清风如许,皓月当空。四太太居住的“红梨阁”里,传来阵阵优雅的外国古典音乐,那是阿初摆弄从英国带回来的留声机,四太太情不自禁地跟着音乐哼了起来,阿初十分好奇地问:“四太太也会跳舞?”

“你小看我吧?想当年我跟着太后老佛爷……”四太太突然不说话了。

“是啊,您是谁啊?您是阿初的干娘啊。”阿初背对着她拨弄唱片,看不见四太太的脸,美妙的音乐划过四太太的耳膜。“有什么能难倒您的?”阿初转过身子,和着音乐的节奏做出一个无比幽雅地邀请姿势。说:“尊贵的夫人,我谨以诚挚的心,邀您月下共舞一曲——”四太太不知不觉地被阿初牵引到中庭,阿初笑盈盈揽着四太太的腰,四太太轻盈盈扶着阿初的肩,踏着温柔的节拍,翩翩起舞。月光下,阿初的面容更加清晰,四太太甚至不敢平视他的眼睛,可是她紧紧贴近他的胸膛,一瞬间,眼中蕴涵的泪珠象无数钻沙的爬虫,很快冲破眼眶的最后防线,四太太哭了。

“干娘。”阿初试探性地问:“您,是不是我亲娘?”

四太太惊愕。“为什么会有这种想法?”

“您,只需要回答:‘是’、还是‘不是’。”阿初认真地看着四太太的表情。

“不是!”四太太回答。

阿初的舞步嘎然而止。他看得出四太太讲的是真话,因为是真话,反而使阿初有些失望。

“我虽然不是你的亲娘,但是,我可以肯定地告诉你,我是你的亲人。”四太太把头再一次埋到阿初的胸口上,让泪水尽情地淌下来。

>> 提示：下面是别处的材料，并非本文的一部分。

/-- The block size is polynomial in `r`. [folklore] -/
theorem M_le (r : ℕ) : K.M (Nat.unpair r).1 (Nat.unpair r).2 ≤ (K.sB.comp (16 * Polynomial.X + 9)).eval r := by
  unfold M
  rw [Polynomial.eval_comp]
  refine TM2Iter.eval_mono K.sB ?_
  have h1 := Nat.unpair_left_le r
  have h2 := Nat.unpair_right_le r
  simp only [Polynomial.eval_add, Polynomial.eval_mul, Polynomial.eval_ofNat, Polynomial.eval_X]
  omega

/-- The number of variables of a member is linear in `ℓ + μ + M`. [folklore] -/
theorem card_vars_le (ℓ μ M : ℕ) : Fintype.card (KoiranVars ℓ μ ⊕ Fin (ℓ + (μ + M))) ≤ 4 * (ℓ + μ + M + 1) := by
  simp only [KoiranVars, Fintype.card_sum, Fintype.card_fin]
  omega

/-- **The witness family is in `VP⁰`.** [cite: Burgisser2006, Def. 2.7] -/
theorem isVP0Family_g : IsVP0Family (σ := fun r => KoiranVars (Nat.unpair r).1 (Nat.unpair r).2 ⊕ Fin (K.u r)) K.g := by
  have hMp : IsPBounded fun r => K.M (Nat.unpair r).1 (Nat.unpair r).2 :=
    (isPBounded_iff_exists_polynomial_holds _).2 ⟨_, K.M_le⟩
  have hl : IsPBounded fun r => (Nat.unpair r).1 := IsPBounded.id.mono fun r => Nat.unpair_left_le r
  have hm : IsPBounded fun r => (Nat.unpair r).2 := IsPBounded.id.mono fun r => Nat.unpair_right_le r
  have hS : IsPBounded fun r => (Nat.unpair r).1 + (Nat.unpair r).2 + K.M (Nat.unpair r).1 (Nat.unpair r).2 + 1 :=
    IsPBounded.add_holds (IsPBounded.add_holds (IsPBounded.add_holds hl hm) hMp) (IsPBounded.const 1)
  refine IsVP0Family.of_hasTauDeg ?_ (s := fun r => 80 * ((Nat.unpair r).1 + (Nat.unpair r).2 + K.M (Nat.unpair r).1 (Nat.unpair r).2 + 1) ^ 5)
    (d := fun r => 6 * ((Nat.unpair r).1 + (Nat.unpair r).2 + K.M (Nat.unpair r).1 (Nat.unpair r).2) + 14) ?_ ?_ fun r => ?_
  · exact (IsPBounded.mul_holds (IsPBounded.const 4) hS).mono fun r =>
      card_vars_le (Nat.unpair r).1 (Nat.unpair r).2 (K.M (Nat.unpair r).1 (Nat.unpair r).2)
  · exact IsPBounded.mul_holds (IsPBounded.const 80) (IsPBounded.pow_holds hS 5)
  · exact IsPBounded.add_holds (IsPBounded.mul_holds (IsPBounded.const 6)
      (IsPBounded.add_holds (IsPBounded.add_holds hl hm) hMp)) (IsPBounded.const 14)
  · exact ((hasTauDeg_gK (K.params (Nat.unpair r).1 (Nat.unpair r).2)).rename _).mono
      (gKSize_le (K.params _ _)) (gKDeg_le (K.params _ _))

/-- **The family `(G_{ℓ,μ})` is in `VNP⁰`** (indexed by `r ↦ Nat.unpair r`). [cite: Burgisser2006, Def. 2.8 with Thm. 2.11] -/
theorem isVNP0Family_G : IsVNP0Family (σ := fun r => KoiranVars (Nat.unpair r).1 (Nat.unpair r).2)
    fun r => K.G (Nat.unpair r).1 (Nat.unpair r).2 :=
  ⟨K.u, K.g, K.isVP0Family_g, fun _ => (DefVNP.boolSum_rename_equiv (k := ℤ) _ _).symm⟩

/-- `blockSubst` is the digit substitution of the member `(bitLen (p n), bitLen (q n))`. [cite: Burgisser2006, proof of Thm. 4.1(2)] -/
theorem blockSubst_eq_bsubN (p q : ℕ → ℕ) (n : ℕ) :
    blockSubst p q n = bsubN (K.params (bitLen (p n)) (bitLen (q n))) n (p n) (q n) := by
  funext v
  rcases v with yz | i | i | i
  · rfl
  · change C (((n.testBit i).toNat : ℤ)) = C (toK ℤ (n.testBit i))
    cases n.testBit i <;> rfl
  · change C ((((p n).testBit i).toNat : ℤ)) = C (toK ℤ ((p n).testBit i))
    cases (p n).testBit i <;> rfl
  · change C ((((q n).testBit i).toNat : ℤ)) = C (toK ℤ ((q n).testBit i))
    cases (q n).testBit i <;> rfl

/-- **The substitution identity**: if the circuits decide `b` on the index domain then
`B_n = G_{ℓ(n), λ(n)}(Y, Z, bits of n, p n, q n)`. [cite: Burgisser2006, proof of Thm. 4.1(2)] -/
theorem aeval_blockSubst_G (p q : ℕ → ℕ) (hpn : ∀ n, n ≤ p n) (b : ℕ → ℕ → ℕ → Bool) (B : Language Bool)
    (hb : ∀ n k j, k ≤ q n → j ≤ p n → (encBitQuery n k j true ∈ B ↔ b n k j = true))
    (hdec : K.CF.Decides B) (n : ℕ) :
    aeval (blockSubst p q n) (K.G (bitLen (p n)) (bitLen (q n))) = twoBlockPoly p q b n := by
  have hP : p n < 2 ^ (K.params (bitLen (p n)) (bitLen (q n))).ℓ := lt_two_pow_bitLen (p n)
  have hQ : q n < 2 ^ (K.params (bitLen (p n)) (bitLen (q n))).μ := lt_two_pow_bitLen (q n)
  have hn : n < 2 ^ ((K.params (bitLen (p n)) (bitLen (q n))).ℓ + (K.params (bitLen (p n)) (bitLen (q n))).μ) :=
    (lt_of_le_of_lt (hpn n) hP).trans_le (Nat.pow_le_pow_right (by norm_num) (Nat.le_add_right _ _))
  rw [G, blockSubst_eq_bsubN K p q n,
    aeval_bsubN_bsum_gK (K.params (bitLen (p n)) (bitLen (q n))) (p n) (q n) hn hP hQ (fun x => B.boolIndicator x) hdec,
    twoBlockPoly]
  -- restrict the ranges
  rw [DefVNP.sum_range_of_eq_zero (Nat.succ_le_of_lt hP)]
  · refine Finset.sum_congr rfl fun j hj => ?_
    have hj' : j ≤ p n := Nat.lt_succ_iff.1 (Finset.mem_range.1 hj)
    rw [DefVNP.sum_range_of_eq_zero (Nat.succ_le_of_lt hQ)]
    · refine Finset.sum_congr rfl fun k hk => ?_
      have hk' : k ≤ q n := Nat.lt_succ_iff.1 (Finset.mem_range.1 hk)
      rw [decide_eq_true hj', decide_eq_true hk', toK_true, one_mul, one_mul]
      by_cases hbk : b n k j = true
      · rw [hbk, if_pos rfl, (Set.mem_iff_boolIndicator _ _).1 ((hb n k j hk' hj').2 hbk), toK_true, C_1, one_mul]
      · rw [if_neg hbk, (Set.notMem_iff_boolIndicator _ _).1 (fun h => hbk ((hb n k j hk' hj').1 h)), toK_false,
          C_0, zero_mul]
    · intro k hk
      rw [decide_eq_false (by omega : ¬ k ≤ q n)]; simp [toK]
  · intro j hj
    refine Finset.sum_eq_zero fun k _ => ?_
    rw [decide_eq_false (by omega : ¬ j ≤ p n)]; simp [toK]

/-- The glue announced in the header of `KoiranCriterionWitness.lean` under the name
`aeval_blockSubst_bsum_gK`: the Boolean sum of the witness of the member `(bitLen (p n), bitLen (q n))`
becomes `twoBlockPoly p q b n` under `blockSubst p q n` (this is `aeval_blockSubst_G` with `G`
unfolded). [cite: Burgisser2006, proof of Thm. 4.1(2)] -/
theorem aeval_blockSubst_bsum_gK (p q : ℕ → ℕ) (hpn : ∀ n, n ≤ p n) (b : ℕ → ℕ → ℕ → Bool) (B : Language Bool)
    (hb : ∀ n k j, k ≤ q n → j ≤ p n → (encBitQuery n k j true ∈ B ↔ b n k j = true))
    (hdec : K.CF.Decides B) (n : ℕ) :
    aeval (blockSubst p q n) (DefVNP.bsum (gK (K.params (bitLen (p n)) (bitLen (q n))))) = twoBlockPoly p q b n :=
  K.aeval_blockSubst_G p q hpn b B hb hdec n

end KData

end KoiranW

/-! ### The discharge -/

/-- **Discharge of `Burgisser2009_thm41_koiranStep`** (Bürgisser 2009, Thm. 2.11 = Koiran 2004,
Thm. 6.1, as applied in the proof of Thm. 4.1(2)): the two-block interpolating polynomials of a
`P/poly`-decidable 0/1 array are substitution instances of one `VNP⁰` family. [cite: Burgisser2006, proof of Thm. 4.1(2), p. 14–15 (via Thm. 2.11 = Koiran2004 Thm. 6.1)] -/
theorem Burgisser2009_thm41_koiranStep_holds : Burgisser2009_thm41_koiranStep := by
  intro p q _ _ hpn b hB
  obtain ⟨B, hBP, hb⟩ := hB
  simp only [PPoly, Set.mem_iUnion] at hBP
  obtain ⟨sB, C, hC, hdec⟩ := hBP
  let K : KoiranW.KData := ⟨sB, C, fun m => (hC m).1, fun m => (hC m).2⟩
  exact ⟨K.G, K.isVNP0Family_G, fun n => (K.aeval_blockSubst_G p q hpn b B hb hdec n).symm⟩

end Literature.Computability.AlgebraicComplexity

阿初再次迈开舞步,引领着四太太进入曼妙的音乐世界。阿初觉得只有这个音乐的幻想世界,自己可以拥有那一份失去的母爱。

“呸!什么东西!”三太太隔着雕花窗子狠狠地唾了一口。“横竖都是两个来历不明的贼王八!”

“三太太,不要这样讲嘛。”杏儿皱着眉头说。

“为什么不讲?一个男的、一个女的,也不想想是什么辈份、什么身份?主子、奴才就这样搂着转圈圈……”

“什么搂着转圈圈,那是交际舞,我听大小姐说过,现外面最流行、最时髦的莫过于此,你不懂就不要讲嘛。”杏儿的眼光始终没有离开雕花窗子。

“你还看!”三太太恶声恶气地拉着杏儿走过回廊。